## EXERCISE PROMPT
Scan the records below for the line with "statement and the" and the line with "conjecture.". Repeat those two lines and every line between them exactly, and nothing else.

** Opening RECORDS FOR THE EXERCISE block **

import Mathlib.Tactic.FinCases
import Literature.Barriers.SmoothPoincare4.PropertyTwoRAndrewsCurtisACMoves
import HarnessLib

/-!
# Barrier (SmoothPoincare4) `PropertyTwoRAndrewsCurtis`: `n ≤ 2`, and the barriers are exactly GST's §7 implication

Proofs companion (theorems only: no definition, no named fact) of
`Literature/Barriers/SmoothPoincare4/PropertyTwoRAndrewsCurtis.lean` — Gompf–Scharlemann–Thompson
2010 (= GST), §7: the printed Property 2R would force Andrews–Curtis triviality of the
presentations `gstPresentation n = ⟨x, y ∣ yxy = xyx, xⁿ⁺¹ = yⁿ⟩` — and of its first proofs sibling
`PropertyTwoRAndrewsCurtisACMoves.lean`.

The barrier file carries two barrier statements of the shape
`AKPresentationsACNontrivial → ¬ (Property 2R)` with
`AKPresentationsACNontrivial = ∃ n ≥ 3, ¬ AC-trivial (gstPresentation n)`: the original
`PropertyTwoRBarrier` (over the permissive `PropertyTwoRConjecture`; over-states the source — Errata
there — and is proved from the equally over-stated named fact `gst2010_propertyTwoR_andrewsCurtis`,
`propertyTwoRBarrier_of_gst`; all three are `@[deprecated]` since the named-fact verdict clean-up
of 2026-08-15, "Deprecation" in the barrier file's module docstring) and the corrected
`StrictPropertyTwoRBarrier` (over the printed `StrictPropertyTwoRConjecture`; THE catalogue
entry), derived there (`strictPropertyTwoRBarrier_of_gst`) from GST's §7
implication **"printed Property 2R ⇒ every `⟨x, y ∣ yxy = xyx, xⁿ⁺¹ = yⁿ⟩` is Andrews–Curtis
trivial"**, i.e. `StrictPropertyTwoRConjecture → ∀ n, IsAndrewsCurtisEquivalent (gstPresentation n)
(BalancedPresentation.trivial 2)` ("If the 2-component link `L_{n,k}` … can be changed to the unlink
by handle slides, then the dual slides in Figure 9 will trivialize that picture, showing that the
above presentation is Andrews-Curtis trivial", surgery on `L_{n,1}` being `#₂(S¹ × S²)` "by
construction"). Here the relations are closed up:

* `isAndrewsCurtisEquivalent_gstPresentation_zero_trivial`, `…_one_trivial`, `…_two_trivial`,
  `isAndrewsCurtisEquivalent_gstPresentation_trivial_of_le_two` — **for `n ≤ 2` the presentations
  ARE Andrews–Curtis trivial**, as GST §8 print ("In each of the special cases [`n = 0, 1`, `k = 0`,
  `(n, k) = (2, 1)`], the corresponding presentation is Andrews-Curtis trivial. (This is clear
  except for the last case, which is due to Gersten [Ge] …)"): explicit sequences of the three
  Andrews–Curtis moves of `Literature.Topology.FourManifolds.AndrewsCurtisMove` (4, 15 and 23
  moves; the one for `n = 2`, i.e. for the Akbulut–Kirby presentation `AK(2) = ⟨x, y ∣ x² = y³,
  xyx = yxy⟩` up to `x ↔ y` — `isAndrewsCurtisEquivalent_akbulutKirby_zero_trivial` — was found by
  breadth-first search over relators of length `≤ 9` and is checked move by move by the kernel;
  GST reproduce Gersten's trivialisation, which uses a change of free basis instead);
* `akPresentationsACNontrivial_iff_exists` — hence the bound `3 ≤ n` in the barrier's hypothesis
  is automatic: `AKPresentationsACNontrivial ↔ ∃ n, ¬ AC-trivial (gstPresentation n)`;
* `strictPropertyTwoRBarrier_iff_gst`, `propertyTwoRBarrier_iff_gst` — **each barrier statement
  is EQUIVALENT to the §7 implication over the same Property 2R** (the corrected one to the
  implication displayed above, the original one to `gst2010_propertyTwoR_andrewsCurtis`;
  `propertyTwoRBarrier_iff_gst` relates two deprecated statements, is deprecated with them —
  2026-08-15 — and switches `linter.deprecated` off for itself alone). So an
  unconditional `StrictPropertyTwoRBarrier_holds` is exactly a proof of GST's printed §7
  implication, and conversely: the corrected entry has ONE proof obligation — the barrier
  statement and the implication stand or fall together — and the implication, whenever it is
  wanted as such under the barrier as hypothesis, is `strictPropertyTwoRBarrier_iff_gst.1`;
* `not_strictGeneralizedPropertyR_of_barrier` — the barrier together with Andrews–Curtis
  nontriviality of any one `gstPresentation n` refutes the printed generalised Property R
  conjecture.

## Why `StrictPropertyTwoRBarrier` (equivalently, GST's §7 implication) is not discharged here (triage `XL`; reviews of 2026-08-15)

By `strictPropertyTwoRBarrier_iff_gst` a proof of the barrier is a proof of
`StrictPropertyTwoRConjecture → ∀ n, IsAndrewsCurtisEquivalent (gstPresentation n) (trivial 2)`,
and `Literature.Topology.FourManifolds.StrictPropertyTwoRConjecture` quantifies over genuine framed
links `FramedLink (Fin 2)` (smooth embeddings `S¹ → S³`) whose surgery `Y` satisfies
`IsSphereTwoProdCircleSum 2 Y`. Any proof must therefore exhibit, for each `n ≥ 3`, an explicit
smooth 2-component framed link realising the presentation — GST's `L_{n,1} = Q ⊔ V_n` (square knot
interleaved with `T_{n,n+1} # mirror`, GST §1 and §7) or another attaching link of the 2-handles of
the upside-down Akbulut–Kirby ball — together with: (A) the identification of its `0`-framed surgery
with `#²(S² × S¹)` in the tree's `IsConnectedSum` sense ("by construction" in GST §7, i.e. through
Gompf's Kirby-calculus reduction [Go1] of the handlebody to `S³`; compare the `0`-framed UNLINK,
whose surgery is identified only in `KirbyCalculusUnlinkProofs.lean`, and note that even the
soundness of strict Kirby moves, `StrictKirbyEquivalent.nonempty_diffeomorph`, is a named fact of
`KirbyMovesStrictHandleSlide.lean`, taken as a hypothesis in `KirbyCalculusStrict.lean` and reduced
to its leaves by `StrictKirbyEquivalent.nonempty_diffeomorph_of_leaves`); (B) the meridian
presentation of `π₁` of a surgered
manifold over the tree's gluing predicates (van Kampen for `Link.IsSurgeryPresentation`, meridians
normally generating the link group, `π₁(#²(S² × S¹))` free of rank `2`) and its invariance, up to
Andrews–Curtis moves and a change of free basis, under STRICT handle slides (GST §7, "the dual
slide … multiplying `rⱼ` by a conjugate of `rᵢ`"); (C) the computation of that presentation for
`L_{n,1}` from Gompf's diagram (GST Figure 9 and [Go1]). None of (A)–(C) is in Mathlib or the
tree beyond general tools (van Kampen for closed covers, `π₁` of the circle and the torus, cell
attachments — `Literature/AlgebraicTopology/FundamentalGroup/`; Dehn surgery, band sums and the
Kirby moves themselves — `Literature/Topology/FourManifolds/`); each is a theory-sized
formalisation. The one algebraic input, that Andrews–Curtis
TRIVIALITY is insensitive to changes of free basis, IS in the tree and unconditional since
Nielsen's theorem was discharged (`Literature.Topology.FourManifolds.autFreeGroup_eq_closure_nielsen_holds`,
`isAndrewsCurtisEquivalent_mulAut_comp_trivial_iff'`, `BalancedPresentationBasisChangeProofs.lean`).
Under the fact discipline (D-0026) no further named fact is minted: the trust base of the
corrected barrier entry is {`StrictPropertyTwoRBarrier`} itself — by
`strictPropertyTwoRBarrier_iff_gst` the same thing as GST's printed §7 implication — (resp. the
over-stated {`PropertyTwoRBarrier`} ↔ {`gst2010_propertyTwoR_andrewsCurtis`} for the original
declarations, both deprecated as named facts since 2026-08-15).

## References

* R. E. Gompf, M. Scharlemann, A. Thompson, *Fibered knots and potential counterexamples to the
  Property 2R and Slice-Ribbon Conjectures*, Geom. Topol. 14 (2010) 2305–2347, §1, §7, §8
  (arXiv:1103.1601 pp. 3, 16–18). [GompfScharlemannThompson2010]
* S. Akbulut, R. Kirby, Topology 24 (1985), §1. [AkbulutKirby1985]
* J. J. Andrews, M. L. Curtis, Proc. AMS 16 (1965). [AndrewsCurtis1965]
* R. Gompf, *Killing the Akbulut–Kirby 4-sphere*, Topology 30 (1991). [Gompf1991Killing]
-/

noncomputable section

** Closing RECORDS FOR THE EXERCISE block **
** Opening RECORDS FOR THE EXERCISE block **

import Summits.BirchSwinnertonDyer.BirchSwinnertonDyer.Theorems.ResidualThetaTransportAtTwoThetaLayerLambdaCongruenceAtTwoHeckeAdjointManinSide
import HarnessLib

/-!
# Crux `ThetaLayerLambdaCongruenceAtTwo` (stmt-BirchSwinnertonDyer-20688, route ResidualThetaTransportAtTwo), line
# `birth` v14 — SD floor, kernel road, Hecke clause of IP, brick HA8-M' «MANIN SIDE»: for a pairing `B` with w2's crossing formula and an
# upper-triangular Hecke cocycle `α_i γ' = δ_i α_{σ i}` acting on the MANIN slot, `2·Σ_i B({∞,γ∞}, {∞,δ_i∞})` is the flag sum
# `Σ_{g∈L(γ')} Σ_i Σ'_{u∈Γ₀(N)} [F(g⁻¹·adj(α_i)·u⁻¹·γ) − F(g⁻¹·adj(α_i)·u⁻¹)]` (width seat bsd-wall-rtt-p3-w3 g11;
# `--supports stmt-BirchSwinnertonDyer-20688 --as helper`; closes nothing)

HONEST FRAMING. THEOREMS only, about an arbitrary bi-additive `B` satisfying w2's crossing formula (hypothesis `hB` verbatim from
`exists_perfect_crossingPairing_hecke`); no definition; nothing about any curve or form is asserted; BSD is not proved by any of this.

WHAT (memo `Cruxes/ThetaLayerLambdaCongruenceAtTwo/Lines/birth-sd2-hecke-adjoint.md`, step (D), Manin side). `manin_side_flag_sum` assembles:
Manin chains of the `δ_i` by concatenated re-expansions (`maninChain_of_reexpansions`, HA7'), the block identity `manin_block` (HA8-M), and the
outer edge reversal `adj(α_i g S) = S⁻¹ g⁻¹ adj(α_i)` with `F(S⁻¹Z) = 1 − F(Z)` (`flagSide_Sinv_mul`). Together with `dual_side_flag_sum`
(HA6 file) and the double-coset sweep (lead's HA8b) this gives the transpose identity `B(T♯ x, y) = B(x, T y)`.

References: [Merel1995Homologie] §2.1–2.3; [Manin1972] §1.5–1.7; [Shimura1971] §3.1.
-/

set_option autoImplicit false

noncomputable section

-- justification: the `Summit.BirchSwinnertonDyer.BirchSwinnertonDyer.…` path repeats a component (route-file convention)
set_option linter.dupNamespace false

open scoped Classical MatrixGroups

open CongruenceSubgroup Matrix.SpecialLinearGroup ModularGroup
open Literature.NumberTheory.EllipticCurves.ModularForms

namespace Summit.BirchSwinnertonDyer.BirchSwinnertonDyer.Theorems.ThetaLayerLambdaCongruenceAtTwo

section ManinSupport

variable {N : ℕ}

** Closing RECORDS FOR THE EXERCISE block **
** Opening RECORDS FOR THE EXERCISE block **

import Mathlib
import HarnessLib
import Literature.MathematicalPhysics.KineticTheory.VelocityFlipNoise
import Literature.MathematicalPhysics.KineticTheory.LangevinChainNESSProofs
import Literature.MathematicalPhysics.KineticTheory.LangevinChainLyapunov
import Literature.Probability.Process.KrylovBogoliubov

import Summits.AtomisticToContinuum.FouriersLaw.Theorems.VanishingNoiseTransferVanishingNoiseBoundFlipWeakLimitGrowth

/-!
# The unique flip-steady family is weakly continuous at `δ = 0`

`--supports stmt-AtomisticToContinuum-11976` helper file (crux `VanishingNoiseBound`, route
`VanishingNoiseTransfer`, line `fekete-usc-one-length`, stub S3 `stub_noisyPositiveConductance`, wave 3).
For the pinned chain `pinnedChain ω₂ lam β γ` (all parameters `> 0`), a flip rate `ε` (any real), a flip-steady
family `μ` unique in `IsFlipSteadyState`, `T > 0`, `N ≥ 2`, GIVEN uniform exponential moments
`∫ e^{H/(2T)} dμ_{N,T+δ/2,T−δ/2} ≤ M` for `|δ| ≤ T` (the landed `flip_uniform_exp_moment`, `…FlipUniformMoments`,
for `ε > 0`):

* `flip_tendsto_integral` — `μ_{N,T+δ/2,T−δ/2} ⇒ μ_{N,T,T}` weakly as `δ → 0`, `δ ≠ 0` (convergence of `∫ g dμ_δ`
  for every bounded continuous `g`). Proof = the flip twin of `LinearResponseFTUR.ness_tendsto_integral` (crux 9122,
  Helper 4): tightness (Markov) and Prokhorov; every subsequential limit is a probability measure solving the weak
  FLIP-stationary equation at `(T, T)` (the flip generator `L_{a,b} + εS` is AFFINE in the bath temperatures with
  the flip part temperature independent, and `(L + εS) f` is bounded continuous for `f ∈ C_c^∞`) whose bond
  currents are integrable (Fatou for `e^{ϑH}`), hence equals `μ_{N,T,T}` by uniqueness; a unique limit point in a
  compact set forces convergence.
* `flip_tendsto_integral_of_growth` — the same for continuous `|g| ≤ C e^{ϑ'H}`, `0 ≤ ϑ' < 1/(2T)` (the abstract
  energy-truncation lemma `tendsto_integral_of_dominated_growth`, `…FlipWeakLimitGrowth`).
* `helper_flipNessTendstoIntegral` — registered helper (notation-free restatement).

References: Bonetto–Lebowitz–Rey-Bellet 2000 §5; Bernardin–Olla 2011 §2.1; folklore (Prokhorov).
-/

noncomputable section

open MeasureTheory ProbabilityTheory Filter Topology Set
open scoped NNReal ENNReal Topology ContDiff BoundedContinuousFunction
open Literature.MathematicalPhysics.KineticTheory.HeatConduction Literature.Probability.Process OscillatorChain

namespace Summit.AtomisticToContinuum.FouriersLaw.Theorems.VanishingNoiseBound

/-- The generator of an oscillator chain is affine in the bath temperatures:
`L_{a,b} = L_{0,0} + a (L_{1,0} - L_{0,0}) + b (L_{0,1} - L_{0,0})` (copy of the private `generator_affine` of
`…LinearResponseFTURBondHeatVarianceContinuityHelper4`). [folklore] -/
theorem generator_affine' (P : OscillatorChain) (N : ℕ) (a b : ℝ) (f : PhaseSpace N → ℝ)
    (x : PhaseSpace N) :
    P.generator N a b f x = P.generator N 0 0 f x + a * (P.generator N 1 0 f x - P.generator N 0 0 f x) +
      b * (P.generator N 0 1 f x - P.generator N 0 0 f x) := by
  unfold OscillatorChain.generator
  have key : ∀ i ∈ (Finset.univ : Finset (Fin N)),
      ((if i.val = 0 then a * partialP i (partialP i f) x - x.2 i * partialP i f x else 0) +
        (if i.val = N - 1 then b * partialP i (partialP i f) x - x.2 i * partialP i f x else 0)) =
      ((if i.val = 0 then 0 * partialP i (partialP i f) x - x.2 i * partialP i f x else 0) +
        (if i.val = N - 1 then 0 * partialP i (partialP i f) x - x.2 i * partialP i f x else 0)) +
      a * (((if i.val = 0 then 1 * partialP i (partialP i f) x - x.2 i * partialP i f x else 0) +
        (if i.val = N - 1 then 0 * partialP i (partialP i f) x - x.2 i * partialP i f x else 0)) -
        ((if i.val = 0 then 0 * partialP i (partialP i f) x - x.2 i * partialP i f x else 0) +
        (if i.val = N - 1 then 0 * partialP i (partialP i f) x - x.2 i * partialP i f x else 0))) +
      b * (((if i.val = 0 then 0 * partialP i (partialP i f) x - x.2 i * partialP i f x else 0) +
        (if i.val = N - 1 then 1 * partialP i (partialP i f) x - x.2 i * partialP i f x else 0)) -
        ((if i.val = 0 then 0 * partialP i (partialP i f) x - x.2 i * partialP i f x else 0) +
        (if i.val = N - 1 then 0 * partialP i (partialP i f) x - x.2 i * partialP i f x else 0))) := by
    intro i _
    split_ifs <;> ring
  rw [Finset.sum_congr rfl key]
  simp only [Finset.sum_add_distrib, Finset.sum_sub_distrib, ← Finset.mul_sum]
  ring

** Closing RECORDS FOR THE EXERCISE block **

## ANSWER FOR THIS EXERCISE
  statement and the implication stand or fall together — and the implication, whenever it is
  wanted as such under the barrier as hypothesis, is `strictPropertyTwoRBarrier_iff_gst.1`;
* `not_strictGeneralizedPropertyR_of_barrier` — the barrier together with Andrews–Curtis
  nontriviality of any one `gstPresentation n` refutes the printed generalised Property R
  conjecture.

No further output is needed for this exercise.